Twentysomething Comparisonitis

Twenysomething Comparisonitis

They say one third of people in their twenties feel depressed.

I believe it, and this is why…

It seems that the society we live in today has somehow found a way to make sure that we compare every single aspect of our lives with that of other people.

It makes me kind of nauseous just thinking about it.

In our twenties, we’re paving our path, digging through dirt, figuring out which road we’d like to go down.

We’re discovering ourselves.

We’re discovering the world.

And that’s absolutely beautiful.

But is seems that every time we manage to achieve something great in our lives, we then feel the need to compare ourselves to other people.

We compare ourselves to coworkers. We compare ourselves to celebrities. We compare ourselves to that nerd we kind of knew in high school.
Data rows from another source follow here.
/-- **The three cases of the checker.** [cite: TrevisanVadhan2007, Thm. 4.3 (proof)] -/
theorem tvCheckFn_cases (acc : List Bool → List Bool) (w r e : List Bool) :
    (¬ ptLen (nOf w.length) + blk (nOf w.length) ≤ w.length - pre (nOf w.length) ∧ tvCheckFn acc (boolPair (boolPair w r) e) = [false]) ∨
    (ptLen (nOf w.length) + blk (nOf w.length) ≤ w.length - pre (nOf w.length) ∧ nOf w.length = 0 ∧
      tvCheckFn acc (boolPair (boolPair w r) e) = [true]) ∨
    (ptLen (nOf w.length) + blk (nOf w.length) ≤ w.length - pre (nOf w.length) ∧ 0 < nOf w.length ∧
      tvCheckFn acc (boolPair (boolPair w r) e) =
        chkCoreF acc (coreRec w r e (nOf w.length) (iOf w.length) (mlen (nOf w.length) - iOf w.length)
          (pre (nOf w.length) + (mlen (nOf w.length) - iOf w.length)) (modStr (Mof (nOf w.length))))) := by
  obtain ⟨hn, hc, -, -, -, -⟩ := parse_apply w r e
  have hz : (isNilFn ∘ szU) (boolPair (boolPair w r) e) = [decide (nOf w.length = 0)] := by
    rw [Function.comp_apply, hn, isNilFn]; simp [ones, List.replicate_eq_nil_iff]
  by_cases hcan : pre (nOf w.length) + ptLen (nOf w.length) + blk (nOf w.length) ≤ w.length
  · have hcan' := (canonical_iff w.length).2 hcan
    rcases Nat.eq_zero_or_pos (nOf w.length) with h0 | hpos
    · refine Or.inr (Or.inl ⟨hcan', h0, ?_⟩)
      rw [tvCheckFn, iteFn_apply hc, decide_eq_true hcan, if_pos rfl, iteFn_apply hz, decide_eq_true h0, if_pos rfl]
    · refine Or.inr (Or.inr ⟨hcan', hpos, ?_⟩)
      rw [tvCheckFn, iteFn_apply hc, decide_eq_true hcan, if_pos rfl, iteFn_apply hz, decide_eq_false (by omega), if_neg Bool.false_ne_true,
        Function.comp_apply, coreU_apply w r e (by omega)]
  · refine Or.inl ⟨fun h => hcan ((canonical_iff w.length).1 h), ?_⟩
    rw [tvCheckFn, iteFn_apply hc, decide_eq_false hcan, if_neg Bool.false_ne_true]

end Parse

/-! ### Size zero -/

/-- At size `0` the field exponent is `0`. [folklore] -/
theorem Mof_zero : Mof 0 = 0 := by rw [Mof, Dn, N_eq]; simp

/-- **At size `0` the function is `1` on the canonical lengths** (`f_{0,0}` is the empty product `1`
and the selector is `0`). [folklore] -/
theorem Fni_size_zero (i : ℕ) (w : List Bool) : Fni 0 i w = true := by
  have hm : mlen 0 = 0 := by rw [mlen, length_uops]; simp
  rw [Fni, fam_of_length_le (by rw [← mlen, hm]; exact Nat.zero_le _)]
  have hmat : matrixPoly (K 0) 0 = 1 := by rw [matrixPoly]; simp
  rw [hmat, map_one, encF_one]
  simp only [decide_eq_true_eq]
  have hb : blk 0 = 1 := by rw [show blk 0 = Mof 0 + 1 from rfl, Mof_zero]
  have := (jOf 0 w).isLt.trans_eq hb
  omega

end TVChk

end Literature.Computability.Complexity

end
/-!
# Smooth projection games by block revelation (Khot's smoothing of a repeated game)

A projection game `H : ProjGame E V U β α` (`ProjectionGames.lean`; in the application a parallel
repetition `B^{⊗T'}`) is turned into a game `H.block L hL v₀ b₀` whose projections are SMOOTH in the
sense of `Hastad3Sat.Smooth` / `ProjGame.SmoothAt`, the hypothesis of the soundness theorem of Håstad's
3-query test (`Hastad3SatGame.lean`, in place of Håstad's Lemma 6.9): Bob is asked `L` independent
questions of `H` at once (a vertex `w : Fin L → V`, a label `y : Fin L → β`); Alice is told a block
`ℓ`, Bob's questions in all OTHER blocks, and an `H`-question of Alice for block `ℓ`; she must repeat
Bob's labels on the other blocks exactly and answer block `ℓ` consistently (the projection of the edge
`(ℓ, vs, e)` sends `y` to `(y` with block `ℓ` blanked`, π_e (y ℓ))`).  This is the device of Khot
(FOCS 2002, §3: the verifier reveals to the second prover the first prover's questions on most
coordinates) in block form, which keeps the residual game literally equal to `H`.  PROVED:

* `block_valLe` — **soundness is inherited**: `val(H) ≤ θ ⇒ val(H.block …) ≤ θ` (fix the block and
  the other questions: the residual game is `H`);
* `block_sat` — **completeness is inherited**: perfect strategies of `H` give perfect strategies;
* `block_smoothAt` — **smoothness**: if `H` is regular on Bob's side (`wV ≡ ω`), the block game is
  `(T, T²/L)`-smooth for every `T`: two distinct admissible labels `y ≠ y'` of `w` are identified by
  the projection of an edge in block `ℓ` only if they differ exactly in block `ℓ`, so a set of `≤ T`
  labels spoils at most `T²` of the `L` equiprobable blocks;
* `adm_block_iff` — the admissible labels of `w` are the tuples of admissible labels of `H`.

## References

* S. Khot, *Hardness results for coloring 3-colorable 3-uniform hypergraphs*, FOCS 2002, §3 (smooth
  label cover from parallel repetition by revealing coordinates) [Khot2002].
* J. Håstad, *Some optimal inapproximability results*, J. ACM 48 (2001), §6.1 (the role of Lemma 6.9)
  [Hastad2001].
-/

noncomputable section

namespace Literature.Computability.Complexity

namespace ProjGame

open Finset Literature.Computability.Complexity.Hastad3Sat

variable {E V U β α : Type}
import Summits.CriticalPhenomena.PercolationContinuityZ3.Theorems.Transplant.Slab111VFastB
import Mathlib.Data.Nat.Bitwise
import HarnessLib

/-!
# The routing certificate for `ShapedLinkage 3 (Slab111.hexShadow k)`, II: the SEARCH (executable; evaluated by the kernel, never trusted)

builds on p205010 (kernel theorem, internal audit signed; external expert review pending) — NOT used in this file.  Lane `prim-bschramm`, seat
`prim-bschramm-p2` (gen 35; class C1b; memo `HOME/bschramm/P2-LATTICES.md` §129); helper file (`--supports stmt-CriticalPhenomena-4575 --as helper`).
Nothing in this file carries mathematical content: it is a heuristic that PROPOSES plans («Slab111VPlan»); every proposed plan is re-checked by
`PlanD.check` and only the checker has a soundness proof («Slab111VSoundA»–«Slab111VSwapPlan»).  The search mirrors the seat's Python prototype (`work/elev/search2.py`):
vertex sets of the relative model are `ℕ` bitmasks (`vid`: column index `× 16 +` level slot, so that the six film steps are shifts by fixed amounts and
a breadth-first search is a dozen GMP operations per layer — `decide` runs hundreds of searches per second), attachments are enumerated per terminal
column, diamonds per level window, and the cores are shortest paths avoiding the other terminals' ride regions.
* §1 bitmask geometry (`vid`, `vdec`, `expand`, `bfsPath`), column/vertex masks of a block type;
* §2 attachments (`attsOf`), terminal options with region masks (`Opt`), diamonds;
The searches themselves (`coresAB`, `completeT`, `pairSearch`, `searchFree`, `searchAnchored`, `searchStack`) are «Slab111VSearchB»; the need list,
bundles and the certificate test are «Slab111VBundle».
-/

namespace Summit.CriticalPhenomena.PercolationContinuityZ3.Theorems.Transplant

namespace Slab111

namespace Srch

/-! ## §1 Bitmask geometry -/

/-- Lowest relative level of the search window (`λ ∈ [−6, 8]`, slots `0 … 14` of width-`16` level fields). [folklore] -/
def LAMLO : ℤ := -6
/-- Highest relative level of the search window. [folklore] -/
def LAMHI : ℤ := 8

/-- Column index `(a+3)·8 + (b+3)` of a relative column in `[−3,3]²`. [folklore] -/
def cidx (q : Col) : ℕ := ((q.1 + 3) * 8 + (q.2 + 3)).toNat
/-- Vertex id: column index `× 16 +` level slot. [folklore] -/
def vid (p : MV) : ℕ := cidx p.1 * 16 + (p.2 - LAMLO).toNat
/-- Decode a vertex id. [folklore] -/
def vdec (i : ℕ) : MV := ((((i / 16 / 8 : ℕ) : ℤ) - 3, ((i / 16 % 8 : ℕ) : ℤ) - 3), ((i % 16 : ℕ) : ℤ) + LAMLO)
/-- Single bit. [folklore] -/
def bit (i : ℕ) : ℕ := 1 <<< i
/-- Lowest set bit as a mask. [folklore] -/
def lowbit (m : ℕ) : ℕ := m ^^^ (m &&& (m - 1))
/-- Index of the highest set bit of `m < 2^1024` by binary search (kernel-friendly: `Nat.log2` is not GMP-accelerated in the kernel). [folklore] -/
def hiIdx (m : ℕ) : ℕ := [512, 256, 128, 64, 32, 16, 8, 4, 2, 1].foldl (fun acc d => if (m >>> (acc + d)) != 0 then acc + d else acc) 0
/-- Index of the lowest set bit. [folklore] -/
def lowidx (m : ℕ) : ℕ := hiIdx (lowbit m)
/-- Mask of a list of vertices. [folklore] -/
def maskOf (l : List MV) : ℕ := l.foldl (fun acc p => acc ||| bit (vid p)) 0
/-- `m` without the bits of `r`. [folklore] -/
def minus (m r : ℕ) : ℕ := m ^^^ (m &&& r)
/-- Bit test. [folklore] -/
def hasBit (m : ℕ) (i : ℕ) : Bool := m.testBit i

/-- One film step in all six directions, on masks: `(1,0),+1 ↦ +129`, `(0,−1),+1 ↦ −15`, `(−1,1),+1 ↦ −111` and the reverses. [folklore] -/
def expand (m : ℕ) : ℕ := (m <<< 129) ||| (m >>> 15) ||| (m >>> 111) ||| (m >>> 129) ||| (m <<< 15) ||| (m <<< 111)

/-- All relative columns of the radius-3 hexagon, inner columns first. [folklore] -/
def hexCols : List Col :=
  [(0,0), (-1,0), (-1,1), (0,-1), (0,1), (1,-1), (1,0), (-2,0), (-2,1), (-2,2), (-1,-1), (-1,2), (0,-2), (0,2), (1,-2), (1,1), (2,-2), (2,-1), (2,0), (-3,0), (-3,1), (-3,2), (-3,3), (-2,-1), (-2,3), (-1,-2), (-1,3), (0,-3), (0,3), (1,-3), (1,2), (2,-3), (2,1), (3,-3), (3,-2), (3,-1), (3,0)]

/-- The replication constant `Σ 2^(16·ci)` over the column indices. [folklore] -/
def REP : ℕ := (List.range 56).foldl (fun acc ci => acc ||| bit (16 * ci)) 0
/-- Mask of all slots of the relative levels in `[lo, hi]`, over every column index. [folklore] -/
def bandMask (lo hi : ℤ) : ℕ :=
  ((List.range 15).foldl (fun acc (j : ℕ) => let lam := LAMLO + (j : ℤ); if lo ≤ lam ∧ lam ≤ hi then acc ||| bit j else acc) 0) * REP
/-- Mask of the class-valid vertices over the columns satisfying `ok` (whole level window). [folklore] -/
def vmaskAll (ok : Col → Bool) : ℕ :=
  hexCols.foldl (fun acc q => if ok q then
    (List.range 15).foldl (fun acc (j : ℕ) => let lam := LAMLO + (j : ℤ)
      if (lam - lvlC q) % 3 = 0 then acc ||| bit (vid (q, lam)) else acc) acc else acc) 0

/-- Breadth-first layers from `cur` inside `free` until `target` is met (fuel-bounded); layers returned last-first, `[]` if unreachable. [folklore] -/
def bfsLayers (free target : ℕ) : ℕ → ℕ → ℕ → List ℕ → List ℕ
  | 0, _, _, _ => []
  | fuel + 1, cur, vis, acc =>
    if cur &&& target != 0 then cur :: acc
    else
      let nxt := (expand cur) &&& minus free vis
      if nxt == 0 then [] else bfsLayers free target fuel nxt (vis ||| nxt) (cur :: acc)

/-- Flood fill: all vertices reachable from `cur` inside `free` in at most `fuel` steps (as a mask, including the start). [folklore] -/
def flood (free : ℕ) : ℕ → ℕ → ℕ → ℕ
  | 0, _, vis => vis
  | fuel + 1, cur, vis =>
    let nxt := (expand cur) &&& minus free vis
    if nxt == 0 then vis else flood free fuel nxt (vis ||| nxt)

/-- Pick a set bit: the lowest (`hi = false`) or the highest. [folklore] -/
def pick (hi : Bool) (m : ℕ) : ℕ := if hi then hiIdx m else lowidx m

/-- A complete binary tree of the decoded vertex ids `off … off + 2^depth − 1` (leaves are shared terms: the kernel memoises every test on them). [folklore] -/
inductive VT where
  /-- leaf: a decoded vertex -/
  | leaf : MV → VT
  /-- node: lower and upper half -/
  | node : VT → VT → VT

/-- Build the tree of depth `d` starting at id `off`. [folklore] -/
def VT.mk : ℕ → ℕ → VT
  | 0, off => VT.leaf (vdec off)
  | d + 1, off => VT.node (VT.mk d off) (VT.mk d (off + 2 ^ d))

/-- Look an id up (bits `d−1 … 0` of `i`). [folklore] -/
def VT.get : VT → ℕ → ℕ → MV
  | VT.leaf v, _, _ => v
  | VT.node l r, d + 1, i => if hasBit i d then r.get d i else l.get d i
  | VT.node l _, 0, i => l.get 0 i

/-- The tree of all vertex ids `< 1024`. [folklore] -/
def vtree : VT := VT.mk 10 0

/-- Decode a vertex id through the shared tree. [folklore] -/
def vget (i : ℕ) : MV := vtree.get 10 i

/-- Canonical (shared) term for a model vertex: every vertex the search hands to the checker goes through the tree, so that the kernel evaluates
each per-vertex test once per context. [folklore] -/
def canon (v : MV) : MV := vget (vid v)

/-- Walk back through the layers from a target vertex (tie-break `hi`). [folklore] -/
def backtrack (hi : Bool) (target : ℕ) : List ℕ → List ℕ
  | [] => []
  | last :: rest =>
    let rec go (t : ℕ) : List ℕ → List ℕ → List ℕ
      | [], acc => t :: acc
      | l :: ls, acc => go (pick hi (l &&& expand (bit t))) ls (t :: acc)
    go (pick hi (last &&& target)) rest []

/-- **Shortest path** (vertex list, source first) from `src` to the first vertex of `target` reachable inside `free` in at most `maxlen` steps;
`hi` selects the tie-break among shortest paths. [folklore] -/
def bfsPathV (hi : Bool) (free : ℕ) (src : MV) (target : ℕ) (maxlen : ℕ) : Option (List MV) :=
  match backtrack hi target (bfsLayers free target (maxlen + 1) (bit (vid src)) (bit (vid src)) []) with
  | [] => none
  | l => some (l.map vget)

/-- Shortest path with the default tie-break. [folklore] -/
def bfsPath (free : ℕ) (src : MV) (target : ℕ) (maxlen : ℕ) : Option (List MV) := bfsPathV false free src target maxlen

/-! ## §2 Search context, attachments, options, diamonds -/

/-- Search context of a block type and residue pair: the checking context plus precomputed masks and rhombi. [folklore] -/
structure SCtx where
  /-- checking context in its fast (table) form -/
  T : CtxT
  /-- column mask of the rerouting columns -/
  mR : ℕ
  /-- column mask of the cleared columns -/
  mW : ℕ
  /-- class-valid vertices of all hexagon columns -/
  vA : ℕ
  /-- class-valid vertices over rerouting columns -/
  vR : ℕ
  /-- class-valid vertices over cleared columns -/
  vW : ℕ
  /-- all rhombi over rerouting columns, central ones first -/
  dias : List (MV × MV × MV × MV)

/-- The three up-directions. [folklore] -/
def ups : List Col := [(1,0), (0,-1), (-1,1)]

/-- Rhombi `(bot, m1, m2, top)` over columns satisfying `ok`, bottom level in the window, central ones first (by `tn bot + tn top`, then level). [folklore] -/
def diamondsAll (ok : Col → Bool) : List (MV × MV × MV × MV) :=
  let lams : List ℤ := [0, 1, -1, 2, -2, 3, -3, 4, -4, 5, -5, 6, -6]
  let all := lams.flatMap fun lam => hexCols.flatMap fun q =>
    if (lam - lvlC q) % 3 != 0 || !ok q then [] else
    [(0,1), (1,0), (0,2), (2,0), (1,2), (2,1)].filterMap fun ij =>
      let u := ups.getD ij.1 (0,0); let u' := ups.getD ij.2 (0,0)
      let c1 : Col := (q.1 + u.1, q.2 + u.2); let c2 : Col := (q.1 + u'.1, q.2 + u'.2); let ct : Col := (q.1 + u.1 + u'.1, q.2 + u.2 + u'.2)
      if ok c1 && ok c2 && ok ct then
        some ((tnZ q + tnZ ct).toNat, canon (q, lam), canon (c1, lam + 1), canon (c2, lam + 1), canon (ct, lam + 2)) else none
  (List.range 7).flatMap fun s => all.filterMap fun d => if d.1 == s then some d.2 else none

/-- Build the search context. [folklore] -/
def SCtx.of (C : Ctx) : SCtx :=
  let T := CtxT.of C
  let mR := hexCols.foldl (fun acc q => if colRWT T q then acc ||| bit (cidx q) else acc) 0
  let mW := hexCols.foldl (fun acc q => if colWT T q then acc ||| bit (cidx q) else acc) 0
  let okR (q : Col) : Bool := hasBit mR (cidx q)
  let okW (q : Col) : Bool := hasBit mW (cidx q)
  ⟨T, mR, mW, vmaskAll (fun q => decide (tnZ q ≤ 3)), vmaskAll okR, vmaskAll okW, diamondsAll okR⟩

/-- The checking context. [folklore] -/
def SCtx.C (S : SCtx) : Ctx := S.T.C
/-- Usable columns (rerouted piece). [folklore] -/
def SCtx.okR (S : SCtx) (q : Col) : Bool := hasBit S.mR (cidx q)
/-- Usable columns (branch). [folklore] -/
def SCtx.okW (S : SCtx) (q : Col) : Bool := hasBit S.mW (cidx q)
/-- All class-valid vertices of a column in the window. [folklore] -/
def SCtx.colV (S : SCtx) (q : Col) : ℕ := S.vA &&& (65535 <<< (16 * cidx q))
/-- Mask of an envelope. [folklore] -/
def envMask : Env → ℕ
  | Env.any => bandMask LAMLO LAMHI
  | Env.ge fl => bandMask fl LAMHI
  | Env.le ce => bandMask LAMLO ce

/-- The six unit vectors in counter-clockwise order. [folklore] -/
def ring6 : List Col := [(1,0), (0,1), (-1,1), (-1,0), (0,-1), (1,-1)]

/-- Face data from three columns (sorted by class). [folklore] -/
def mkFace (p q r : Col) : FaceD :=
  let byCls (c : ℤ) : Col := if lvlC p % 3 = c then p else if lvlC q % 3 = c then q else r
  ⟨byCls 0, byCls 1, byCls 2⟩

/-- Faces containing `q` whose columns all satisfy `ok`. [folklore] -/
def facesAt (ok : Col → Bool) (q : Col) : List FaceD :=
  (List.range 6).filterMap fun i =>
    let r := ring6.getD i (0,0); let r' := ring6.getD ((i + 1) % 6) (0,0)
    let p := (q.1 + r.1, q.2 + r.2); let p' := (q.1 + r'.1, q.2 + r'.2)
    if ok q && ok p && ok p' then some (mkFace q p p') else none

/-- **Attachments of a terminal column**: plain faces first, then faces adjacent by one extra step. [folklore] -/
def attsOf (ok : Col → Bool) (c : Col) : List AttD :=
  (facesAt ok c).map (fun F => ⟨F, c, 0⟩) ++
  (ups.flatMap fun u =>
    let fd : Col := (c.1 - u.1, c.2 - u.2); let fu : Col := (c.1 + u.1, c.2 + u.2)
    ((facesAt ok fd).filter (fun F => !([F.f0, F.f1, F.f2].contains c))).map (fun F => (⟨F, c, -1⟩ : AttD)) ++
    ((facesAt ok fu).filter (fun F => !([F.f0, F.f1, F.f2].contains c))).map (fun F => (⟨F, c, 1⟩ : AttD)))

/-- A terminal option with its region mask, port-target mask and footprint-column mask. [folklore] -/
structure Opt where
  /-- the option -/
  t : TermD
  /-- blocked region (footprint columns × envelope) -/
  reg : ℕ
  /-- admissible ports (face columns × envelope; the exact vertex) -/
  port : ℕ
  /-- footprint columns (rides; `0` for an exact option) -/
  fm : ℕ

/-- Ride option. [folklore] -/
def mkRide (S : SCtx) (a : AttD) (e : Env) : Opt :=
  let em := envMask e
  let fm := S.colV a.F.f0 ||| S.colV a.F.f1 ||| S.colV a.F.f2
  ⟨TermD.ride a e, (fm ||| S.colV a.c) &&& em, fm &&& em, bit (cidx a.c) ||| bit (cidx a.F.f0) ||| bit (cidx a.F.f1) ||| bit (cidx a.F.f2)⟩

/-- Exact option (canonical vertex term). [folklore] -/
def mkExact (v : MV) : Opt := ⟨TermD.exact (canon v), 0, bit (vid v), 0⟩

/-- Footprints of two options overlap (rides only; a mask test). [folklore] -/
def Opt.clash (o o' : Opt) : Bool := o.fm &&& o'.fm != 0

end Srch

end Slab111

end Summit.CriticalPhenomena.PercolationContinuityZ3.Theorems.Transplant
import Summits.BirchSwinnertonDyer.Rank1Residual.WAll.TargetAdditiveAtThreePotSSImage
import Summits.BirchSwinnertonDyer.Rank1Residual.Additive.WildThreeKrausCells
import HarnessLib
import Summits.BirchSwinnertonDyer.BirchSwinnertonDyer.Theses.CyclotomicUntwist

/-! BC3 birth skeleton for the RESIDUAL `WildSurjRankOneSupercuspidalAtThree`: Kraus split of the
supercuspidal rows into cyclic-inertia (Frobenius-inverted character, f₃ = 4) and dicyclic
(f₃ ∈ {3,5}) via the tree theorem `subW_three_iff_cyclic_or_dicyclic`. -/

set_option linter.dupNamespace false
noncomputable section
open scoped Classical
open WeierstrassCurve Literature.NumberTheory.EllipticCurves
  Literature.NumberTheory.EllipticCurves.Rank1Residual
  Summit.BirchSwinnertonDyer.Rank1Residual.Additive

namespace Summit.BirchSwinnertonDyer.BirchSwinnertonDyer.Cruxes.WildSurjRankOneSupercuspidalAtThree.Birth

/-- stub 1: cyclic-inertia supercuspidal rows (Φ = C₃ or C₆ with Δ not a 3-adic square). -/
theorem stub_supercuspidal_cyclic :
    ∀ (W : WeierstrassCurve ℚ) [W.IsElliptic] [W.IsGloballyMinimal],
      ¬ W.HasCM → ClassO6 W 3 → Surj W 3 → SubWCyclic W →
      ¬ (Even (padicValInt 3 W.minimalDiscriminantInt) ∧
          W.minimalDiscriminantInt / 3 ^ padicValInt 3 W.minimalDiscriminantInt % 3 = 1) →
      W.analyticRank = 1 → BSDp W 3 := by
  sorry

/-- stub 2: dicyclic rows (Φ of order 12, v₃(Δ) odd, f₃ ∈ {3,5}). -/
theorem stub_supercuspidal_dicyclic :
    ∀ (W : WeierstrassCurve ℚ) [W.IsElliptic] [W.IsGloballyMinimal],
      ¬ W.HasCM → ClassO6 W 3 → Surj W 3 → SubWDicyclic W →
      W.analyticRank = 1 → BSDp W 3 := by
  sorry

theorem WildSurjRankOneSupercuspidalAtThree_of
    (h₁ : ∀ (W : WeierstrassCurve ℚ) [W.IsElliptic] [W.IsGloballyMinimal],
      ¬ W.HasCM → ClassO6 W 3 → Surj W 3 → SubWCyclic W →
      ¬ (Even (padicValInt 3 W.minimalDiscriminantInt) ∧
          W.minimalDiscriminantInt / 3 ^ padicValInt 3 W.minimalDiscriminantInt % 3 = 1) →
      W.analyticRank = 1 → BSDp W 3)
    (h₂ : ∀ (W : WeierstrassCurve ℚ) [W.IsElliptic] [W.IsGloballyMinimal],
      ¬ W.HasCM → ClassO6 W 3 → Surj W 3 → SubWDicyclic W →
      W.analyticRank = 1 → BSDp W 3) :
    Summit.BirchSwinnertonDyer.BirchSwinnertonDyer.Theses.CyclotomicUntwist.WildSurjRankOneSupercuspidalAtThree := by
  intro W _ _ hCM hO6 hsurj hns hr
  rcases (subW_three_iff_cyclic_or_dicyclic W).1 hO6.2.2 with hc | hd
  · exact h₁ W hCM hO6 hsurj hc hns hr
  · exact h₂ W hCM hO6 hsurj hd hr
/-- Registered composition: the route crux BY NAME from the stubs. -/
theorem WildSurjRankOneSupercuspidalAtThree_proof : Summit.BirchSwinnertonDyer.BirchSwinnertonDyer.Theses.CyclotomicUntwist.WildSurjRankOneSupercuspidalAtThree :=
  WildSurjRankOneSupercuspidalAtThree_of stub_supercuspidal_cyclic stub_supercuspidal_dicyclic

end Summit.BirchSwinnertonDyer.BirchSwinnertonDyer.Cruxes.WildSurjRankOneSupercuspidalAtThree.Birth
end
And you know what? That nerd is now a senior executive at a kick-ass  job. And that nerd is  getting married. And that nerd is having a baby. And that nerd is living in an awesome apartment. And that nerd is debt-free. And we know all of this because it’s plastered all over social media.

Suddenly, all the awesome stuff we’re doing doesn’t seem to matter all that much.

What matters, instead, is the fact that we’re not senior executives at a kick-ass job. And we’re not getting married. And we’re not having babies. And we don’t live in an awesome apartment and God knows we’re not debt-free.

A.K.A… life sucks….why me?

What did I do to deserve such a lame life?

Seem familiar?

If you say you haven’t felt this way, you’re probably lying. And that’s fine, I can’t force you to admit it… but we’ve all been there.

I’ve been there.

But we need to make a conscious effort to NOT be there.

Because when we compare ourselves to other people, the only things we see are the things we don’t have. 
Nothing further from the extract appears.